Start of Dataset extract

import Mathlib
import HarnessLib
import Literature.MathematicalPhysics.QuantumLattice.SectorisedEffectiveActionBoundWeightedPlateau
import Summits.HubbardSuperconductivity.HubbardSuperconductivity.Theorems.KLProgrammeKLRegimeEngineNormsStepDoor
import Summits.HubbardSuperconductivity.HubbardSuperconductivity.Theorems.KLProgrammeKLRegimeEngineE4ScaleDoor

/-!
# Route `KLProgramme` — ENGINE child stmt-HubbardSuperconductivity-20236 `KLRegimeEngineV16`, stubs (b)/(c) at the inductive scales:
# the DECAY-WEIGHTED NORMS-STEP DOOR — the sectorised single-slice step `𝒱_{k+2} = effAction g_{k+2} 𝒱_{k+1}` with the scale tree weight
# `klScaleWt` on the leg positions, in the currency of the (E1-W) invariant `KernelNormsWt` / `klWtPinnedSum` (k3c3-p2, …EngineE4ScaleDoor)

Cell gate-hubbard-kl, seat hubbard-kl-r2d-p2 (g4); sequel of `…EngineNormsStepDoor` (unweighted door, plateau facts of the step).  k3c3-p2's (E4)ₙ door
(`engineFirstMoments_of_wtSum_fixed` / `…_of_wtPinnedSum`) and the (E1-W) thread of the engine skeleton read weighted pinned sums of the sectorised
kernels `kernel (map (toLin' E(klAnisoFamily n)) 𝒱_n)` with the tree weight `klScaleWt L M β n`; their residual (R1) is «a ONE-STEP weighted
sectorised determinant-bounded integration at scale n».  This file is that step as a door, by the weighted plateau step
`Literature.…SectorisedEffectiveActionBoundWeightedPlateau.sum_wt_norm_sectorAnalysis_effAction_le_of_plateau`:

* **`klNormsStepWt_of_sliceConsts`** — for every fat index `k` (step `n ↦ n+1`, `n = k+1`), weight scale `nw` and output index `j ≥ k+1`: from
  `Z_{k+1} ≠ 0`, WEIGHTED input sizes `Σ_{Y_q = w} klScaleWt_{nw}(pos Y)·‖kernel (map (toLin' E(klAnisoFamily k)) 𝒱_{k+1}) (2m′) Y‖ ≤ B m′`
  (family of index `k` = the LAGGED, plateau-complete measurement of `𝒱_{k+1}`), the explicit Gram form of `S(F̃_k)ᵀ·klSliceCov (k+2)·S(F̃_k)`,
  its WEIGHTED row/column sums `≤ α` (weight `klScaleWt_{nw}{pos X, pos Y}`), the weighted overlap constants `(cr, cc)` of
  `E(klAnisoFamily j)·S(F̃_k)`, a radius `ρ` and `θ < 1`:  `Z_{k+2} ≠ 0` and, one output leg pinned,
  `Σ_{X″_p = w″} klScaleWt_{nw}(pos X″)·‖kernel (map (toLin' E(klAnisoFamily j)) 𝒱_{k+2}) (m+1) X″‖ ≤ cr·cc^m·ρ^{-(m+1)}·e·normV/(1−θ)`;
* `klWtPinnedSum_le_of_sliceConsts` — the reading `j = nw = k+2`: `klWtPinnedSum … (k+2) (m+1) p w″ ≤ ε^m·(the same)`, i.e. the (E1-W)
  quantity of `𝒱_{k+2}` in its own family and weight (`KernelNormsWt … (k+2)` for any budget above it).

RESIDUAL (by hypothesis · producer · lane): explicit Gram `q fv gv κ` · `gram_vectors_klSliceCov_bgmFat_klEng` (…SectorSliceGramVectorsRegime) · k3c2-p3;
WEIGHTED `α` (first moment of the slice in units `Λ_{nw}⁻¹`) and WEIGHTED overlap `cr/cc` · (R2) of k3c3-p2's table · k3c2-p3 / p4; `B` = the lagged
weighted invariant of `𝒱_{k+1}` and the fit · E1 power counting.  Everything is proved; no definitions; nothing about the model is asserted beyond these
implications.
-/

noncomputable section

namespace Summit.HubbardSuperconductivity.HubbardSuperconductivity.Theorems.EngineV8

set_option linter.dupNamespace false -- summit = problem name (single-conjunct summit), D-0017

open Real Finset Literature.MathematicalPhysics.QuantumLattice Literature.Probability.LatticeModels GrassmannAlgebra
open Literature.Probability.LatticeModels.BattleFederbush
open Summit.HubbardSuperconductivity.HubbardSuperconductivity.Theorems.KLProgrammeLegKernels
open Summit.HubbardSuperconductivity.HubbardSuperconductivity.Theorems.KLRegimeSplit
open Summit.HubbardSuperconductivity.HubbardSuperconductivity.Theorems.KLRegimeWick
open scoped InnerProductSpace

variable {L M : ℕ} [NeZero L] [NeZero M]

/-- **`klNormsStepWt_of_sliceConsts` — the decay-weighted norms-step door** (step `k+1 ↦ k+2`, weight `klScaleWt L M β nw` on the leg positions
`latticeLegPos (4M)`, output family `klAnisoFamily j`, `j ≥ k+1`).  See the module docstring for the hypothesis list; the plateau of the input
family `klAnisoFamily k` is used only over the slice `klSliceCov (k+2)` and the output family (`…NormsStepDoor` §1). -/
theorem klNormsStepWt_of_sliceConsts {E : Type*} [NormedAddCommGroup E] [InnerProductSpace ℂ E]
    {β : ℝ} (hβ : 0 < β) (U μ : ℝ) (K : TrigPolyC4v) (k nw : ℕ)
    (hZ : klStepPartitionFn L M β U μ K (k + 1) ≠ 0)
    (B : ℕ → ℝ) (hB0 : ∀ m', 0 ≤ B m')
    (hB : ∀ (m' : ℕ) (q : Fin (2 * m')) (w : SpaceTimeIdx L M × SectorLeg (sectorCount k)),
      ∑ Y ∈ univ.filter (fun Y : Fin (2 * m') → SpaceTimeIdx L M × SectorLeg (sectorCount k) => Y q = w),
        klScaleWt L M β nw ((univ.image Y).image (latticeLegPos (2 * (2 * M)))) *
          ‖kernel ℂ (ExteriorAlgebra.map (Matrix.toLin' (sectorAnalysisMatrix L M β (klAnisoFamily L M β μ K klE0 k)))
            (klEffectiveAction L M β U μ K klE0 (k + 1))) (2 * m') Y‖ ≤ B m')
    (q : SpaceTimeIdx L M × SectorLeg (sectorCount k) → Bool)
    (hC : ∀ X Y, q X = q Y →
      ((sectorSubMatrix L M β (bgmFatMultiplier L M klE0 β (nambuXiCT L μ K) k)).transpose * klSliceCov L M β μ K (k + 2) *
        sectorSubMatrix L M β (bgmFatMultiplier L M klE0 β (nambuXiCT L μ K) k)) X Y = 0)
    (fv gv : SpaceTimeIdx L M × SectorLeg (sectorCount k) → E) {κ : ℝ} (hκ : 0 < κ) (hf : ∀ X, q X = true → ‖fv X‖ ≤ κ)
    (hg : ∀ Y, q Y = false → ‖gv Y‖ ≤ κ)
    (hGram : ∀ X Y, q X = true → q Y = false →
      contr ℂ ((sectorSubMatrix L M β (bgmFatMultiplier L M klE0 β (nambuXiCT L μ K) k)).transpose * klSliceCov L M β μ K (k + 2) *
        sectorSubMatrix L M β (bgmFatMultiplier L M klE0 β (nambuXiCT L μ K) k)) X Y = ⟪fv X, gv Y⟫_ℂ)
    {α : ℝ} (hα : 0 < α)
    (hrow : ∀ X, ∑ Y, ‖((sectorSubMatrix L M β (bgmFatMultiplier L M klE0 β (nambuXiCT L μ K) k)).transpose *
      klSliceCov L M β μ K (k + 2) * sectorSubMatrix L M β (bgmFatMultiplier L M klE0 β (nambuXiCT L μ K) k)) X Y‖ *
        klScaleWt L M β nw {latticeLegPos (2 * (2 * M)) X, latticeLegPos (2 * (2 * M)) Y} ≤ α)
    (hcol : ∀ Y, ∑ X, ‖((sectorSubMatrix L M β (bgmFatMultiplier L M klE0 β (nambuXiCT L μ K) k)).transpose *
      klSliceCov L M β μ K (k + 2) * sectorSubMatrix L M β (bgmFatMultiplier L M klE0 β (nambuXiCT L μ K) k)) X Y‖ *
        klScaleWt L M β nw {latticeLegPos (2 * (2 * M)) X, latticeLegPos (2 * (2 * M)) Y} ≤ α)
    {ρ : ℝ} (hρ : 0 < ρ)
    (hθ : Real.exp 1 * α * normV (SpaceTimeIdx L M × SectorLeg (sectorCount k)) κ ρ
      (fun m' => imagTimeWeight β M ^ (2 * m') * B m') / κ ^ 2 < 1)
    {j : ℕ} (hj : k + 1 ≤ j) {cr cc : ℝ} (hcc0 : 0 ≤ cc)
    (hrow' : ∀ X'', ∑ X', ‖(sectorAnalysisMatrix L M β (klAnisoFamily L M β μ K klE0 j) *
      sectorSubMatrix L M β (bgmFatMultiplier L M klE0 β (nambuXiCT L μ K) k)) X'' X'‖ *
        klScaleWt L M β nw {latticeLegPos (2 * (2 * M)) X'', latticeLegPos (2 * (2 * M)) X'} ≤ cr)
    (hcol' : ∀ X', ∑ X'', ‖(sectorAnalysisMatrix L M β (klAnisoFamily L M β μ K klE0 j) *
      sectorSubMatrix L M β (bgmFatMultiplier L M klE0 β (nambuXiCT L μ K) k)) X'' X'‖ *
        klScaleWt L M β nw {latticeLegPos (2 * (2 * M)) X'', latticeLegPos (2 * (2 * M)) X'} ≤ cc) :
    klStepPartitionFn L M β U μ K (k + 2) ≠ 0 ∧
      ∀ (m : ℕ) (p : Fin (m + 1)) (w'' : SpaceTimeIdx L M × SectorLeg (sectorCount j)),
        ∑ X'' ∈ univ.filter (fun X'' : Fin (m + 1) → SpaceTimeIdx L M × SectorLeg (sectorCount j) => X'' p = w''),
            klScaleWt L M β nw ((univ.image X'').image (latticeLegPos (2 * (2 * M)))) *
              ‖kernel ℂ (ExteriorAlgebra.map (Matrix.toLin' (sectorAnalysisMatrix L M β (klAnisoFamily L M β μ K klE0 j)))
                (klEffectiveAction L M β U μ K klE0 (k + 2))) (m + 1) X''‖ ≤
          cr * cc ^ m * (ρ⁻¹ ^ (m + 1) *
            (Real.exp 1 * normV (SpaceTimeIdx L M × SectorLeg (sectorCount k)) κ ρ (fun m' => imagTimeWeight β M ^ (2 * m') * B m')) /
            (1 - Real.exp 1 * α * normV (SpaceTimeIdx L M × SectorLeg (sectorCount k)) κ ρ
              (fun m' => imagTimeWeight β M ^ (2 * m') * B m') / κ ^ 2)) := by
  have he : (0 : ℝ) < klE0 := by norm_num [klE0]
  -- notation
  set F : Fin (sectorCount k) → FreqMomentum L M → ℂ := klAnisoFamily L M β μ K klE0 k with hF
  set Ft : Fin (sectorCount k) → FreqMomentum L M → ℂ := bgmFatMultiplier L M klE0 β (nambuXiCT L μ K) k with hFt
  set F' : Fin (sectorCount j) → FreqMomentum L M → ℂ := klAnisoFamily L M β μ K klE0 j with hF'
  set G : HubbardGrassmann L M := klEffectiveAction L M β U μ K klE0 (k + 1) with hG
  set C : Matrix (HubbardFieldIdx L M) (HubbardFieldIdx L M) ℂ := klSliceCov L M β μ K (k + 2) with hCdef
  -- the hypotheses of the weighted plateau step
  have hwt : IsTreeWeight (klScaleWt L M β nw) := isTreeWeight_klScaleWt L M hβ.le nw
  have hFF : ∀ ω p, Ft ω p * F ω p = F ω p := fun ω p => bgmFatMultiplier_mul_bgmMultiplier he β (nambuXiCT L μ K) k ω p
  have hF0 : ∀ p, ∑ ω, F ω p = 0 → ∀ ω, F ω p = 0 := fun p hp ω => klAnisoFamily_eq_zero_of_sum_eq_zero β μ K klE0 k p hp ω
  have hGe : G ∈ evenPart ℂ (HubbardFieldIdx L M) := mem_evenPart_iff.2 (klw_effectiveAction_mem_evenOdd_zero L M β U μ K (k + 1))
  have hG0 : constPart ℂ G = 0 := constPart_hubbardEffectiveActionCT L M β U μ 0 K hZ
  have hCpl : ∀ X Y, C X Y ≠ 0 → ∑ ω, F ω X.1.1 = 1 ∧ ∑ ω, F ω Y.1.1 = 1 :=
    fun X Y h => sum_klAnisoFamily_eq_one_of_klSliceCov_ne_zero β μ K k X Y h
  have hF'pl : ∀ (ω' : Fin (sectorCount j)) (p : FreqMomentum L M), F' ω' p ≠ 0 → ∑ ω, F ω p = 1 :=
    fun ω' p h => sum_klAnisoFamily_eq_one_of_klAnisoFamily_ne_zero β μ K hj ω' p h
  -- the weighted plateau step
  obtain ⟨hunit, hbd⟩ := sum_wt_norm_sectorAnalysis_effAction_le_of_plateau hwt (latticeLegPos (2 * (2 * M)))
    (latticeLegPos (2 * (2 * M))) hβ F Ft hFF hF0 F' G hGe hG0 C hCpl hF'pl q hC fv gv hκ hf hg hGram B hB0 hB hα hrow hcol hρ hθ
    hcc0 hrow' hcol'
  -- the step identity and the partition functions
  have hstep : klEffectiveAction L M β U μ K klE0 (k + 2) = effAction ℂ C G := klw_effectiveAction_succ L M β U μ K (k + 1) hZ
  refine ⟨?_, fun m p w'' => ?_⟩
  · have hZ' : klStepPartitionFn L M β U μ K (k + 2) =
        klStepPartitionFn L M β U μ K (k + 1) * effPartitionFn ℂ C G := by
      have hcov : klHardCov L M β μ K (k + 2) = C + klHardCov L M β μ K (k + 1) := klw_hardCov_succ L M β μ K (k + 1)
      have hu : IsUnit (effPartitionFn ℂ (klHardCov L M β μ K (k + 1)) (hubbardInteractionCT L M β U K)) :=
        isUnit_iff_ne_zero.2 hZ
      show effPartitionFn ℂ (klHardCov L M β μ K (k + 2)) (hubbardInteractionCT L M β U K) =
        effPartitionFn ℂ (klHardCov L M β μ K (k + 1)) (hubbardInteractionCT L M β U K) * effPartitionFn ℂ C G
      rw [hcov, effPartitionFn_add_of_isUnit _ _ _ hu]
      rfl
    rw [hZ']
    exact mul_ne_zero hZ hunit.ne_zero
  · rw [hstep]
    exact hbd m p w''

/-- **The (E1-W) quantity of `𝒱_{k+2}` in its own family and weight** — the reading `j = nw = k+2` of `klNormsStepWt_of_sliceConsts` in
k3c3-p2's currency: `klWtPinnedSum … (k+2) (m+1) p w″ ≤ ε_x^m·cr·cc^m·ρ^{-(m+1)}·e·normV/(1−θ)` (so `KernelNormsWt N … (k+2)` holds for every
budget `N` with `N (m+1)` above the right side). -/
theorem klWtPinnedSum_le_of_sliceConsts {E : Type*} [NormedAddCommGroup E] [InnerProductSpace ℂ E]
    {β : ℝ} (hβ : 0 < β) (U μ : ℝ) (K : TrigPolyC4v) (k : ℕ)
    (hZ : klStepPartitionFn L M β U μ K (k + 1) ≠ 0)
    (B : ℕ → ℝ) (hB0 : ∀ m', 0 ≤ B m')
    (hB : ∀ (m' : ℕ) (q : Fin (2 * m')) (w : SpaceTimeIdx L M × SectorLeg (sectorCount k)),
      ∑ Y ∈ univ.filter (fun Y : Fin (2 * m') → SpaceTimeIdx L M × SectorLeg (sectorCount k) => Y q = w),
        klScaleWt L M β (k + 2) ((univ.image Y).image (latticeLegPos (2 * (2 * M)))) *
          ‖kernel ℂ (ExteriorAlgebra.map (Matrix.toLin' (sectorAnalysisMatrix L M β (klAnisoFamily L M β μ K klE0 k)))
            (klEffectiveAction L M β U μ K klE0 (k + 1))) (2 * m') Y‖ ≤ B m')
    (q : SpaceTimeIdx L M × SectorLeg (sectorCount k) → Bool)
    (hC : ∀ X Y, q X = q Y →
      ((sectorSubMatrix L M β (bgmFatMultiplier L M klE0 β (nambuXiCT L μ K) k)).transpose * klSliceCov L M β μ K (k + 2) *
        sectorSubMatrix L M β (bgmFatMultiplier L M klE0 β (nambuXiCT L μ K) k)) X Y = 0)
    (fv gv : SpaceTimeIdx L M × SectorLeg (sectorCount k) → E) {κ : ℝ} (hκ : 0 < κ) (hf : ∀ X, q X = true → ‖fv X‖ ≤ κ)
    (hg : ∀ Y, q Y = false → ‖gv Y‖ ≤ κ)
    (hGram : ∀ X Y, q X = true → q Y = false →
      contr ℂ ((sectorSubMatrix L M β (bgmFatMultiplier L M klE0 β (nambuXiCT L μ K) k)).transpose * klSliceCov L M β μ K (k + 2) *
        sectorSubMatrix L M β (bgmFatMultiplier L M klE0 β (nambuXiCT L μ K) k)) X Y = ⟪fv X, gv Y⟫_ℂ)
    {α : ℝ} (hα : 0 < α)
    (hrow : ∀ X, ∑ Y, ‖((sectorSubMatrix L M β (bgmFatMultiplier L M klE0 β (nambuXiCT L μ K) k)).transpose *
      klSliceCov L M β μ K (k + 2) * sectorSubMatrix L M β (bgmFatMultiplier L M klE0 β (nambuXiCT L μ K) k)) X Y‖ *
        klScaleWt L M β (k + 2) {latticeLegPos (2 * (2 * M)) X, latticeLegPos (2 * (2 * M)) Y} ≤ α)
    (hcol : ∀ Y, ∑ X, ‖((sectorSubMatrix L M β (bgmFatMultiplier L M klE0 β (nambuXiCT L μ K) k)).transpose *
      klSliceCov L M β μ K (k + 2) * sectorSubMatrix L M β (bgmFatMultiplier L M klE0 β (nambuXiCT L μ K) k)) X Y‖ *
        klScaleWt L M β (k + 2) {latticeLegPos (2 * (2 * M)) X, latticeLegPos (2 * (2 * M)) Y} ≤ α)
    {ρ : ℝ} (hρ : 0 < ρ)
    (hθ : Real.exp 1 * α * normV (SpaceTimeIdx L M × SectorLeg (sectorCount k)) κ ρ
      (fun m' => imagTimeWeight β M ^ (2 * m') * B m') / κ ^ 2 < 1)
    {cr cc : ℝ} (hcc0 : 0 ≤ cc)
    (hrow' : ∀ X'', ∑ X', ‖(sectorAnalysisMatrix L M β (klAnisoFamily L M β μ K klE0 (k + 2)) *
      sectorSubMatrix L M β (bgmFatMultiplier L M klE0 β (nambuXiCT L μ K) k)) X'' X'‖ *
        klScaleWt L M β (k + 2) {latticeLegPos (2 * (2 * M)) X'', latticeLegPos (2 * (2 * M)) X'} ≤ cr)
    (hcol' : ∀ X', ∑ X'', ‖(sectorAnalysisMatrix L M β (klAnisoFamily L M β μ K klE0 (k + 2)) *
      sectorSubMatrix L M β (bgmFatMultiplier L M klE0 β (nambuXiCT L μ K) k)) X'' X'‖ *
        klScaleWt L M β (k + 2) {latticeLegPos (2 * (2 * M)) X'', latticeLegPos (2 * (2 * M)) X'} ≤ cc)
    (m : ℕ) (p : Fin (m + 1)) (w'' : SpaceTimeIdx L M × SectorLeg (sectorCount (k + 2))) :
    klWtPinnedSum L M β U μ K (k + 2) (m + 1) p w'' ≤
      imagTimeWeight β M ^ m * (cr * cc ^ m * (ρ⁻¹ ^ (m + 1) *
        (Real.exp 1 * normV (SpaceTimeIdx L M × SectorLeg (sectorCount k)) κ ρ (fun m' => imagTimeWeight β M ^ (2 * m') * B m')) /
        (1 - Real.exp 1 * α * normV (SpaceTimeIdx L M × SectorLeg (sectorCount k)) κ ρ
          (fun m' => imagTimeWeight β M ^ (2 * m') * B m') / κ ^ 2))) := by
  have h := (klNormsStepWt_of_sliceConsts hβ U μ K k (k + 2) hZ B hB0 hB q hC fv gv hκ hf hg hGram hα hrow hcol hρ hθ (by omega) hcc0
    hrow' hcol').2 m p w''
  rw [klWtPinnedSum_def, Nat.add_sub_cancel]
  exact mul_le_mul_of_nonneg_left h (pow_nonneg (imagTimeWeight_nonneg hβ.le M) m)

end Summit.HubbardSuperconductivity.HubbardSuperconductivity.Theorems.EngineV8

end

End of Dataset extract

• [About this task] After locating the line with "(first moment of" in the material above, return it and each line after it exactly, ending at the line with "noncomputable section".

• [Response]
WEIGHTED `α` (first moment of the slice in units `Λ_{nw}⁻¹`) and WEIGHTED overlap `cr/cc` · (R2) of k3c3-p2's table · k3c2-p3 / p4; `B` = the lagged
weighted invariant of `𝒱_{k+1}` and the fit · E1 power counting.  Everything is proved; no definitions; nothing about the model is asserted beyond these
implications.
-/

noncomputable section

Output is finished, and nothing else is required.